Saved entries
============
/-- **Slab 1 (t_pd ∈ [1.18, 1.25] eV) of `emeryBoxBi2223IPK11Src (EmeryBoxesKSlicesP)`, ν = 211/500: the antinodal Fermi-surface Cu-d weight of every member lies in `[0.6938, 0.7809]`**
(normalised-slab v2 corner rule; brackets `faceDirPt_Bi2223IPK11_nH1156_s1_lo_br` / `_hi_br`). [folklore] -/
theorem bi2223IPK11Box_dWeightFaceDir_nH1156_s1 {Δ a b c : ℝ} (hΔ : Δ ∈ Icc ((103 : ℝ) / 50) ((133 : ℝ) / 50)) (ha : a ∈ Icc ((59 : ℝ) / 50) ((5 : ℝ) / 4)) (hb : b ∈ Icc ((31 : ℝ) / 50) ((73 : ℝ) / 100)) (hc : c ∈ Icc ((3 : ℝ) / 20) ((9 : ℝ) / 50)) :
    dWeightFace Δ a b c (fermiEnergyOf Δ a b c ((211 : ℝ) / 500)) ∈ Icc ((3469 : ℝ) / 5000) ((7809 : ℝ) / 10000) := by
  have ha0 : 0 < a := lt_of_lt_of_le (by norm_num) ha.1
  rw [dWeightFace_fermiEnergyOf_eq_ratios ha0]
  have hΔn : Δ / a ∈ Icc ((206 : ℝ) / 125) ((133 : ℝ) / 59) := by
    constructor
    · rw [le_div_iff₀ ha0]; linarith [hΔ.1, ha.2]
    · rw [div_le_iff₀ ha0]; linarith [hΔ.2, ha.1]
  have hbn : b / a ∈ Icc ((62 : ℝ) / 125) ((73 : ℝ) / 118) := by
    constructor
    · rw [le_div_iff₀ ha0]; linarith [hb.1, ha.2]
    · rw [div_le_iff₀ ha0]; linarith [hb.2, ha.1]
  have hcn : c / a ∈ Icc ((3 : ℝ) / 25) ((9 : ℝ) / 59) := by
    constructor
    · rw [le_div_iff₀ ha0]; linarith [hc.1, ha.2]
    · rw [div_le_iff₀ ha0]; linarith [hc.2, ha.1]
  have hVH : ∀ Δ' b' c' : ℝ, Δ' ∈ Icc ((206 : ℝ) / 125) ((133 : ℝ) / 59) → b' ∈ Icc ((62 : ℝ) / 125) ((73 : ℝ) / 118) → c' ∈ Icc ((3 : ℝ) / 25) ((9 : ℝ) / 59) →
      1 - 2 * ((211 : ℝ) / 500) ≤ xVH Δ' 1 b' c' := by
    intro Δ' b' c' hΔ' hb' hc'
    have h := xVH_window_of_vhBoxCheck (Δ₁ := ((206 : ℚ) / 125)) (Δ₂ := ((133 : ℚ) / 59)) (a₁ := (1 : ℚ)) (a₂ := (1 : ℚ)) (b₁ := ((62 : ℚ) / 125)) (b₂ := ((73 : ℚ) / 118))
      (c₁ := ((3 : ℚ) / 25)) (c₂ := ((9 : ℚ) / 59)) (v₁ := ((10277 : ℚ) / 10000)) (v₂ := ((2403 : ℚ) / 2000)) (e := ((2919 : ℚ) / 2500)) (E := ((2111 : ℚ) / 2000))
      (q₁ := ((5107 : ℚ) / 10000)) (q₂ := ((8479 : ℚ) / 10000)) (by decide +kernel)
      (Δ := Δ') (tpd := 1) (tpp := b') (c := c') (by simpa using hΔ') (by simp) (by simpa using hb') (by simpa using hc')
    obtain ⟨-, -, -, -, -, hwin⟩ := h
    push_cast at hwin
    have ht := vhFrac_101_200
    have hmono := vhFrac_anti (show (101 / 200 : ℝ) ≤ ((5107 : ℝ) / 10000) by norm_num)
    have hnu : ((57877 : ℝ) / 147456) ≤ ((211 : ℝ) / 500) := by norm_num
    linarith [hwin.1, ht.2]
  have hEh := (fermiEnergyOf_of_pointBracketCheck faceDirPt_Bi2223IPK11_nH1156_s1_lo_br (by norm_num) (by norm_num) (by norm_num) (ν := (211/500 : ℝ))
    (by push_cast; exact ⟨le_rfl, le_rfl⟩)).2
  have hEv := (fermiEnergyOf_of_pointBracketCheck faceDirPt_Bi2223IPK11_nH1156_s1_hi_br (by norm_num) (by norm_num) (by norm_num) (ν := (211/500 : ℝ))
    (by push_cast; exact ⟨le_rfl, le_rfl⟩)).2
  push_cast at hEh hEv
  refine dWeightFace_fermiEnergyOf_mem_Icc_of_mem_box3_dir_num (Eh := ((12959 : ℝ) / 10000)) (Ev := ((10633 : ℝ) / 10000)) (Elow := ((10533 : ℝ) / 10000)) (κ₀ := 1 / 10) (κ := 1 / 10)
    (by norm_num) one_pos (by norm_num) (by norm_num) (by norm_num) hΔn hbn hcn (by norm_num) (by norm_num) hVH hEh.2 (by norm_num)
    (by norm_num [faceU, fsD, fsN, cA]) (by norm_num [faceU, fsD, fsN, cA]) (by norm_num [faceU, fsD, fsN, cA]) (by norm_num [faceU, fsD, fsN, cA])
    hEv.1 (by norm_num) (by norm_num) (by norm_num [faceG]) (by norm_num) (by norm_num) (by norm_num) le_rfl (by norm_num [dWeightAxisCF])
    (by norm_num) (by norm_num) ?_ (by norm_num [dWeightFaceLoDec, faceRUp, faceN]) (by norm_num [dWeightFaceCF, faceN, faceR, fsN])
  intro D B C e hD hB hC he hG
  exact faceDir_nonneg_of_mem_region ⟨le_trans (by norm_num) hD.1, le_trans hD.2 (by norm_num)⟩ ⟨le_trans (by norm_num) he.1, le_trans he.2 (by norm_num)⟩
    ⟨le_trans (by norm_num) hB.1, le_trans hB.2 (by norm_num)⟩ ⟨le_trans (by norm_num) hC.1, le_trans hC.2 (by norm_num)⟩ hG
============
# Description of the task:
Write down every entry exactly.

# Your response:
/-- **Slab 1 (t_pd ∈ [1.18, 1.25] eV) of `emeryBoxBi2223IPK11Src (EmeryBoxesKSlicesP)`, ν = 211/500: the antinodal Fermi-surface Cu-d weight of every member lies in `[0.6938, 0.7809]`**
(normalised-slab v2 corner rule; brackets `faceDirPt_Bi2223IPK11_nH1156_s1_lo_br` / `_hi_br`). [folklore] -/
theorem bi2223IPK11Box_dWeightFaceDir_nH1156_s1 {Δ a b c : ℝ} (hΔ : Δ ∈ Icc ((103 : ℝ) / 50) ((133 : ℝ) / 50)) (ha : a ∈ Icc ((59 : ℝ) / 50) ((5 : ℝ) / 4)) (hb : b ∈ Icc ((31 : ℝ) / 50) ((73 : ℝ) / 100)) (hc : c ∈ Icc ((3 : ℝ) / 20) ((9 : ℝ) / 50)) :
    dWeightFace Δ a b c (fermiEnergyOf Δ a b c ((211 : ℝ) / 500)) ∈ Icc ((3469 : ℝ) / 5000) ((7809 : ℝ) / 10000) := by
  have ha0 : 0 < a := lt_of_lt_of_le (by norm_num) ha.1
  rw [dWeightFace_fermiEnergyOf_eq_ratios ha0]
  have hΔn : Δ / a ∈ Icc ((206 : ℝ) / 125) ((133 : ℝ) / 59) := by
    constructor
    · rw [le_div_iff₀ ha0]; linarith [hΔ.1, ha.2]
    · rw [div_le_iff₀ ha0]; linarith [hΔ.2, ha.1]
  have hbn : b / a ∈ Icc ((62 : ℝ) / 125) ((73 : ℝ) / 118) := by
    constructor
    · rw [le_div_iff₀ ha0]; linarith [hb.1, ha.2]
    · rw [div_le_iff₀ ha0]; linarith [hb.2, ha.1]
  have hcn : c / a ∈ Icc ((3 : ℝ) / 25) ((9 : ℝ) / 59) := by
    constructor
    · rw [le_div_iff₀ ha0]; linarith [hc.1, ha.2]
    · rw [div_le_iff₀ ha0]; linarith [hc.2, ha.1]
  have hVH : ∀ Δ' b' c' : ℝ, Δ' ∈ Icc ((206 : ℝ) / 125) ((133 : ℝ) / 59) → b' ∈ Icc ((62 : ℝ) / 125) ((73 : ℝ) / 118) → c' ∈ Icc ((3 : ℝ) / 25) ((9 : ℝ) / 59) →
      1 - 2 * ((211 : ℝ) / 500) ≤ xVH Δ' 1 b' c' := by
    intro Δ' b' c' hΔ' hb' hc'
    have h := xVH_window_of_vhBoxCheck (Δ₁ := ((206 : ℚ) / 125)) (Δ₂ := ((133 : ℚ) / 59)) (a₁ := (1 : ℚ)) (a₂ := (1 : ℚ)) (b₁ := ((62 : ℚ) / 125)) (b₂ := ((73 : ℚ) / 118))
      (c₁ := ((3 : ℚ) / 25)) (c₂ := ((9 : ℚ) / 59)) (v₁ := ((10277 : ℚ) / 10000)) (v₂ := ((2403 : ℚ) / 2000)) (e := ((2919 : ℚ) / 2500)) (E := ((2111 : ℚ) / 2000))
      (q₁ := ((5107 : ℚ) / 10000)) (q₂ := ((8479 : ℚ) / 10000)) (by decide +kernel)
      (Δ := Δ') (tpd := 1) (tpp := b') (c := c') (by simpa using hΔ') (by simp) (by simpa using hb') (by simpa using hc')
    obtain ⟨-, -, -, -, -, hwin⟩ := h
    push_cast at hwin
    have ht := vhFrac_101_200
    have hmono := vhFrac_anti (show (101 / 200 : ℝ) ≤ ((5107 : ℝ) / 10000) by norm_num)
    have hnu : ((57877 : ℝ) / 147456) ≤ ((211 : ℝ) / 500) := by norm_num
    linarith [hwin.1, ht.2]
  have hEh := (fermiEnergyOf_of_pointBracketCheck faceDirPt_Bi2223IPK11_nH1156_s1_lo_br (by norm_num) (by norm_num) (by norm_num) (ν := (211/500 : ℝ))
    (by push_cast; exact ⟨le_rfl, le_rfl⟩)).2
  have hEv := (fermiEnergyOf_of_pointBracketCheck faceDirPt_Bi2223IPK11_nH1156_s1_hi_br (by norm_num) (by norm_num) (by norm_num) (ν := (211/500 : ℝ))
    (by push_cast; exact ⟨le_rfl, le_rfl⟩)).2
  push_cast at hEh hEv
  refine dWeightFace_fermiEnergyOf_mem_Icc_of_mem_box3_dir_num (Eh := ((12959 : ℝ) / 10000)) (Ev := ((10633 : ℝ) / 10000)) (Elow := ((10533 : ℝ) / 10000)) (κ₀ := 1 / 10) (κ := 1 / 10)
    (by norm_num) one_pos (by norm_num) (by norm_num) (by norm_num) hΔn hbn hcn (by norm_num) (by norm_num) hVH hEh.2 (by norm_num)
    (by norm_num [faceU, fsD, fsN, cA]) (by norm_num [faceU, fsD, fsN, cA]) (by norm_num [faceU, fsD, fsN, cA]) (by norm_num [faceU, fsD, fsN, cA])
    hEv.1 (by norm_num) (by norm_num) (by norm_num [faceG]) (by norm_num) (by norm_num) (by norm_num) le_rfl (by norm_num [dWeightAxisCF])
    (by norm_num) (by norm_num) ?_ (by norm_num [dWeightFaceLoDec, faceRUp, faceN]) (by norm_num [dWeightFaceCF, faceN, faceR, fsN])
  intro D B C e hD hB hC he hG
  exact faceDir_nonneg_of_mem_region ⟨le_trans (by norm_num) hD.1, le_trans hD.2 (by norm_num)⟩ ⟨le_trans (by norm_num) he.1, le_trans he.2 (by norm_num)⟩
    ⟨le_trans (by norm_num) hB.1, le_trans hB.2 (by norm_num)⟩ ⟨le_trans (by norm_num) hC.1, le_trans hC.2 (by norm_num)⟩ hG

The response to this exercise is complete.